**RECORDS PROVIDED:**
== Segment start ==

import Literature.Computability.Cryptography.HallgrenClassGroup

/-!
# Stub `stub_nagellData` of line `Sketch` (v4, Nagell planting) for the crux
`ArithStatLadder.IqThreeNotPPoly`

The line's sampler outputs `d = u · (u + 8) · (4u + 27)` with `u := G · t`,
`t = 1 + 11G + 11G² + 30Gj`. This stub extracts, from `Squarefree d` alone, that `−d` is a negative
fundamental discriminant and that `d` carries the Nagell data `y² + d = 4a³` with `1 < a`, `4a < d`,
`y` odd, namely `a = u + 9`, `y = 7u + 54`.

Mathematics.
* Key identity (a `ring` identity in `ℕ`, no subtraction):
  `(7u + 54)² + u (u + 8) (4u + 27) = 4 (u + 9)³`.
* `u` is odd: if `u = 2v` then `u (u + 8) = 4 v (v + 4)`, so `2 · 2 ∣ d`, contradicting
  squarefreeness (`IsUnit 2` is false in `ℕ`). In particular `u ≥ 1`.
* With `u = 2v + 1`: `d = (2v + 1)(2v + 9)(8v + 31) = 4 · (8v³ + 71v² + 173v + 69) + 3 ≡ 3 (mod 4)`,
  so `−d ≡ 1 (mod 4)`, `−d` is squarefree and `≠ 1`: the first branch of `IsNegFundamentalDiscr`.
* `a = 2v + 10 > 1`, `4a = 8v + 40 ≤ 4 · (8v³ + 71v² + 173v + 69) < d`, and `y = 14v + 61` is odd.
-/

set_option linter.dupNamespace false -- D-0017: single-problem summit ⇒ QuantumAdvantage.QuantumAdvantage by design

namespace Summit.QuantumAdvantage.QuantumAdvantage.Theorems.IqThreeNotPPoly

open Literature.Computability.Cryptography (IsNegFundamentalDiscr)

/-- Parity: if `u (u + 8) (4u + 27)` is squarefree then `u` is odd (for even `u = 2v` one has
`4 ∣ u (u + 8)`). -/
theorem nagellData_mod_two {u : ℕ} (hsq : Squarefree (u * (u + 8) * (4 * u + 27))) :
    u % 2 = 1 := by
  by_contra h
  obtain ⟨v, rfl⟩ : ∃ v, u = 2 * v := ⟨u / 2, by omega⟩
  have h4 : 2 * 2 ∣ 2 * v * (2 * v + 8) * (4 * (2 * v) + 27) :=
    Dvd.intro (v * (v + 4) * (8 * v + 27)) (by ring)
  exact absurd (Nat.isUnit_iff.1 (hsq 2 h4)) (by norm_num)

/-- Core of the stub, in the variable `u`: if `d = u (u + 8) (4u + 27)` is squarefree then `−d` is
a negative fundamental discriminant and `(a, y) = (u + 9, 7u + 54)` is Nagell data for `d`:
`1 < a`, `4a < d`, `y² + d = 4a³`, `y` odd. -/
theorem nagellData_of_squarefree {u : ℕ} (hsq : Squarefree (u * (u + 8) * (4 * u + 27))) :
    IsNegFundamentalDiscr (u * (u + 8) * (4 * u + 27)) ∧
    ∃ a y : ℕ, 1 < a ∧ 4 * a < u * (u + 8) * (4 * u + 27) ∧
      y ^ 2 + u * (u + 8) * (4 * u + 27) = 4 * a ^ 3 ∧ Odd y := by
  obtain ⟨v, rfl⟩ : ∃ v, u = 2 * v + 1 :=
    ⟨u / 2, by have h := nagellData_mod_two hsq; omega⟩
  obtain ⟨c, hc, hvc⟩ : ∃ c,
      (2 * v + 1) * (2 * v + 1 + 8) * (4 * (2 * v + 1) + 27) = 4 * c + 3 ∧ 2 * v + 10 ≤ c :=
    ⟨8 * v ^ 3 + 71 * v ^ 2 + 173 * v + 69, by ring, by nlinarith⟩
  refine ⟨?_, 2 * v + 10, 14 * v + 61, by omega, by omega, by ring, ⟨7 * v + 30, by ring⟩⟩
  rw [hc] at hsq ⊢
  left
  refine ⟨?_, ?_, ?_⟩
  · push_cast
    omega
  · rw [← Int.squarefree_natAbs, Int.natAbs_neg, Int.natAbs_natCast]
    exact hsq
  · omega

/-- **Stub E · `stub_nagellData`.** For the line's sampler output
`d = u (u + 8) (4u + 27)`, `u = G · (1 + 11G + 11G² + 30Gj)`: if `d` is squarefree then `−d` is a
negative fundamental discriminant (`d ≡ 3 (mod 4)`, squarefree) and `d` carries Nagell data
`y² + d = 4a³` with `1 < a`, `4a < d`, `y` odd (`a = u + 9`, `y = 7u + 54`). -/
theorem stub_nagellData :
    ∀ (G j : ℕ),
    Squarefree (G * (1 + 11 * G + 11 * G ^ 2 + 30 * G * j) *
      (G * (1 + 11 * G + 11 * G ^ 2 + 30 * G * j) + 8) *
      (4 * (G * (1 + 11 * G + 11 * G ^ 2 + 30 * G * j)) + 27)) →
    IsNegFundamentalDiscr (G * (1 + 11 * G + 11 * G ^ 2 + 30 * G * j) *
      (G * (1 + 11 * G + 11 * G ^ 2 + 30 * G * j) + 8) *
      (4 * (G * (1 + 11 * G + 11 * G ^ 2 + 30 * G * j)) + 27)) ∧
    ∃ a y : ℕ, 1 < a ∧
      4 * a < G * (1 + 11 * G + 11 * G ^ 2 + 30 * G * j) *
        (G * (1 + 11 * G + 11 * G ^ 2 + 30 * G * j) + 8) *
        (4 * (G * (1 + 11 * G + 11 * G ^ 2 + 30 * G * j)) + 27) ∧
      y ^ 2 + G * (1 + 11 * G + 11 * G ^ 2 + 30 * G * j) *
        (G * (1 + 11 * G + 11 * G ^ 2 + 30 * G * j) + 8) *
        (4 * (G * (1 + 11 * G + 11 * G ^ 2 + 30 * G * j)) + 27) = 4 * a ^ 3 ∧
      Odd y := by
  intro G j hsq
  exact nagellData_of_squarefree hsq

end Summit.QuantumAdvantage.QuantumAdvantage.Theorems.IqThreeNotPPoly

== Segment end ==

**TASK REQUIREMENTS:**
Search the data above for the word "false" and count the lines where it appears. Only the number should be given.

**TASK SOLUTION:**
2